Review of “La Môme” (2007) PG-13 2h 20min
February 27th, 2008 by Maxim · No Comments · 5,679 Views
I got the DVD for La Môme (it’s released in USA under the title La vie en rose) from Netflix a few days before the Oscars but haven’t seen it until after. Needless to say, I was anxious to finally see it after Marion Cotillard won the Oscar for Best Performance By A Female Actor in a Leading Role, and Didier Lavergne and Jan Archibald won an Oscar for Best Makeup. Marit Allen was also nominated for Best Achievement in Costume Design, but the Oscar went to Alexandra Byrne who designed costumes for Elizabeth: Golden Age.
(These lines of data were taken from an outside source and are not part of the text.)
import Literature.AlgebraicGeometry.Frobenioids.MonoidTransport
import Literature.AlgebraicGeometry.Frobenioids.FactorizationTransport
import Literature.AlgebraicGeometry.Frobenioids.PerfFactorialPerfection
import Literature.AlgebraicGeometry.Frobenioids.RlfStructure
import Literature.AnabelianGeometry.EtaleTheta.TemperedFrobenioid
import Literature.AnabelianGeometry.EtaleTheta.FrdIVocabulary
import Literature.AnabelianGeometry.EtaleTheta.PerfSaturationMonoprime

/-!
# [EtTh] Remark 3.6.4, perfection clause: `Φ^pf` is again perf-factorial — proof

Source: S. Mochizuki, *The étale theta function …* [MochizukiEtTh2009], Remark 3.6.4, PDF p. 79 (printed
305): "If `Φ`, `C` are as in Definition 3.6, (ii), then it follows from Lemma 3.5 [applied to the submonoid
`Φ ⊆ Φ^{ℝ-log}`] that the respective divisor monoids `Φ^pf`, `Φ^rlf` of `C^pf`, `C^rlf` also satisfy the
conditions of Definition 3.6, (ii)."

The §3 statement file (`TemperedFrobenioidProps.lean`, seat abc-iut-L2-t3) records the perfection
clause as `Remark364` = for every `A`: (1) the perf-saturation of `Φ(A)` in `Φ^{ℝ-log}(A)` is
group-saturated, (2) it is perf-factorial, (3) its base-field part is monoprime. (1) is
`TemperedFrobenioidProofs.lean` (seat abc-iut-L6-t12). THIS FILE proves (2) for the tree's [FrdI]
vocabulary `treeMonoidVocab` — `TemperedFrobenioid.remark364_isPerfFactorial` — from:
`Φ(A)^pf ≅ perfSaturation Φ(A)` (Lemma 3.5 (i), `P^pf` portion; needs `Φ^{ℝ-log}(A)` perfect, which
holds because it IS a realification: `IsRealificationVia` + `IsPerfFactorial.Rlf.isPerfect`, seat
abc-iut-L1-d2), "`M^pf` is perf-factorial" ([FrdI] Def. 2.4 (i): `PerfectionIsPerfFactorial_holds`,
seat abc-iut-L1-d2) and invariance of "perf-factorial" under isomorphism
(`isPerfFactorial_of_mulEquiv`, assembled here from the transport lemmas of `MonoidTransport.lean` /
`FactorizationTransport.lean`). Clause (3) needs the printed `ℝ`-subspace structure of `ℝ·Φ₀^cnst`
(audit p407532, F2); it is proved here CONDITIONALLY on root-closure of `cnstR`
(`remark364_isMonoprime_bsFld_of_rootClosed`), so that the one-field repair discharges it. Proof-only (no definitions). Seat abc-iut-L2-d2.
-/

namespace Literature.AnabelianGeometry.EtaleTheta

open CategoryTheory Opposite Literature.AlgebraicGeometry.Frobenioids Function

universe u₀ v₀ u v w

/-! ### "Perf-factorial" is invariant under isomorphisms of monoids -/

/-- **`IsPerfFactorial` transports along `M ≅ M'`** ([FrdI] Def. 2.4 (i) is isomorphism-invariant):
divisoriality and monoprimality of the `M_𝔭` by `MonoidTransport.lean`, conditions (c), (d) by
`Factorization.Cond.of_mulEquiv`. [cite: MochizukiFrdI2008, Def. 2.4(i) p.47] -/
theorem isPerfFactorial_of_mulEquiv {M M' : Type w} [CommMonoid M] [CommMonoid M'] (e : M ≃* M')
    (h : IsPerfFactorial M) : IsPerfFactorial M' := by
  refine IsPerfFactorial.of_cond (h.isDivisorial.of_mulEquiv e) (fun 𝔭' => ?_)
    (Factorization.Cond.of_mulEquiv (Perfection.congr e) h.cond)
  exact (h.isMonoprime (Primes.congr e.symm 𝔭')).of_mulEquiv
    (Primes.submonoidCongr e (Primes.congr e.symm 𝔭') 𝔭' (Primes.congr_apply_congr_symm e 𝔭'))

/-- The perf-saturation of a perf-factorial submonoid of a PERFECT monoid is perf-factorial
(`P^pf ≅ perfSaturation P` and "`M^pf` is perf-factorial"). [cite: MochizukiEtTh2009, Rmk 3.6.4 p.79] -/
theorem isPerfFactorial_perfSaturation_of_isPerfect {Q : Type w} [CommMonoid Q] (hQ : IsPerfect Q)
    {P : Submonoid Q} (hP : IsPerfFactorial P) : IsPerfFactorial ↥(perfSaturation P) := by
  obtain ⟨e⟩ := Lemma35.nonempty_perfection_mulEquiv_perfSaturation hQ P
  exact isPerfFactorial_of_mulEquiv e (PerfectionIsPerfFactorial_holds hP)

/-! ### Remark 3.6.4, clause (2), for the tree's vocabulary -/

namespace TemperedFrobenioid

variable {D₀ : Type u₀} [Category.{v₀} D₀] {T : RealifiedDivisorMonoids (D₀ := D₀) treeMonoidVocab.{w}}
  {D : Type u} [Category.{v} D] {VD : FrdICatStub.{u, v, w} D} (C₀ : TemperedFrobenioid T D VD)

/-- `Φ^{ℝ-log}(A) = Φ₀^ℝ(Y_A)` is perfect: it is a realification (`IsRealificationVia`) and `M^rlf` is
perfect ([FrdI] Def. 2.4 (ii): `ℝ` supports `M^rlf`). [cite: MochizukiEtTh2009, Def 3.6 p.76] -/
theorem isPerfect_ΦRlog (A : Dᵒᵖ) : IsPerfect (C₀.ΦRlog.obj A) := by
  obtain ⟨h, e, -⟩ := T.isRealification (C₀.baseOp A)
  exact (IsPerfFactorial.Rlf.isPerfect h).of_mulEquiv e.symm

/-- **[EtTh] Remark 3.6.4, perfection clause (2)**: for a tempered Frobenioid over the tree's [FrdI]
vocabulary, the perf-saturation of `Φ(A)` in `Φ^{ℝ-log}(A)` — the divisor monoid of `C^pf` at `A` — is
again perf-factorial. [cite: MochizukiEtTh2009, Rmk 3.6.4 p.79] -/
theorem remark364_isPerfFactorial (A : Dᵒᵖ) : IsPerfFactorial ↥(perfSaturation (C₀.Φ.carrier A)) :=
  isPerfFactorial_perfSaturation_of_isPerfect (C₀.isPerfect_ΦRlog A) (C₀.isPerfFactorial A)

end TemperedFrobenioid

/-! ### Remark 3.6.4, clause (3), modulo the printed `ℝ`-subspace property of `ℝ·Φ₀^cnst` -/

/-- Perf-saturation commutes with intersecting a ROOT-CLOSED submonoid (`x^n ∈ S ⇒ x ∈ S`).
[cite: MochizukiEtTh2009, Rmk 3.6.4 p.79] -/
theorem perfSaturation_inf_eq_of_rootClosed {Q : Type w} [CommMonoid Q] (P S : Submonoid Q)
    (hS : ∀ (x : Q) (n : ℕ+), x ^ (n : ℕ) ∈ S → x ∈ S) :
    perfSaturation P ⊓ S = perfSaturation (P ⊓ S) := by
  ext x
  simp only [Submonoid.mem_inf, mem_perfSaturation_iff]
  constructor
  · rintro ⟨⟨n, hn⟩, hx⟩
    exact ⟨n, hn, S.pow_mem hx n⟩
  · rintro ⟨n, hnP, hnS⟩
    exact ⟨⟨n, hnP⟩, hS x n hnS⟩

namespace TemperedFrobenioid

variable {D₀ : Type u₀} [Category.{v₀} D₀] {T : RealifiedDivisorMonoids (D₀ := D₀) treeMonoidVocab.{w}}
  {D : Type u} [Category.{v} D] {VD : FrdICatStub.{u, v, w} D} (C₀ : TemperedFrobenioid T D VD)

/-- **[EtTh] Remark 3.6.4, perfection clause (3), CONDITIONAL form**: if `ℝ·Φ₀^cnst ⊆ (Φ₀^ℝ)^gp` is
root-closed (`g^n ∈ ℝ·Φ₀^cnst ⇒ g ∈ ℝ·Φ₀^cnst` — automatic for the printed "`ℝ`-vector subspace" of the
uniquely divisible `(Φ₀^ℝ)^gp`, Def 3.6 (i) p.76, but not recorded by the typed data; audit of p407532,
finding F2), then the base-field part of `Φ^pf`, i.e. `perfSaturation Φ(A) ∩ (ℝ·Φ₀^cnst)`, is monoprime:
it equals the perf-saturation of the monoprime `Φ^{bs-fld}(A)` in the perfect monoid `Φ^{ℝ-log}(A)`.
[cite: MochizukiEtTh2009, Rmk 3.6.4 p.79] -/
theorem remark364_isMonoprime_bsFld_of_rootClosed
    (hroot : ∀ (Y : D₀ᵒᵖ) (g : Algebra.GrothendieckGroup (T.ΦR.obj Y)) (n : ℕ+),
      g ^ (n : ℕ) ∈ T.cnstR Y → g ∈ T.cnstR Y)
    (A : Dᵒᵖ) :
    IsMonoprime ↥(perfSaturation (C₀.Φ.carrier A) ⊓
      (T.cnstR (C₀.baseOp A)).toSubmonoid.comap Algebra.GrothendieckGroup.of) := by
  have hS : ∀ (x : T.ΦR.obj (C₀.baseOp A)) (n : ℕ+),
      x ^ (n : ℕ) ∈ (T.cnstR (C₀.baseOp A)).toSubmonoid.comap Algebra.GrothendieckGroup.of →
        x ∈ (T.cnstR (C₀.baseOp A)).toSubmonoid.comap Algebra.GrothendieckGroup.of := by
    intro x n hx
    have hx' : Algebra.GrothendieckGroup.of (x ^ (n : ℕ)) ∈ T.cnstR (C₀.baseOp A) := hx
    rw [map_pow] at hx'
    exact hroot _ _ n hx'
  have heq := perfSaturation_inf_eq_of_rootClosed (C₀.Φ.carrier A) _ hS
  exact PerfectionPrimes.isMonoprime_of_mulEquiv (MulEquiv.submonoidCongr heq).symm
    (Lemma35.isMonoprime_perfSaturation (C₀.isPerfect_ΦRlog A) (C₀.isMonoprime_bsFld A))

end TemperedFrobenioid

end Literature.AnabelianGeometry.EtaleTheta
The plot: This is the biographical story of Edith Piaf. It covers her life from her childhood (5 year old Edith was played by Manon Chevallier, 10-year old by Pauline Burlet) during and after the World War 1 in poverty when her mother was singing on the streets panhandling for change and her father was fighting. When he came back from war little Edith was in poor health and neglected, and he decided to leave her in the brothel in Brittany where her grandmother was the madame. After her father was discharged from WW1 he began to work as a contortionist in a small circus, and Edith began to sing with her father on the street. This is when she discovered her talent. Her biography then is resumed in her 20s, when she was singing on the street on Montmartre with her female friend, and was approached by Pere Leplee (Gerard Depardieu) and invited to sing at his club. From that moment Edith had adopted a stage name Piaf (Sparrow) and her professional career has began. The movie then covers her rise to huge popularity, as well as all the drama in her life up until her early death at 47.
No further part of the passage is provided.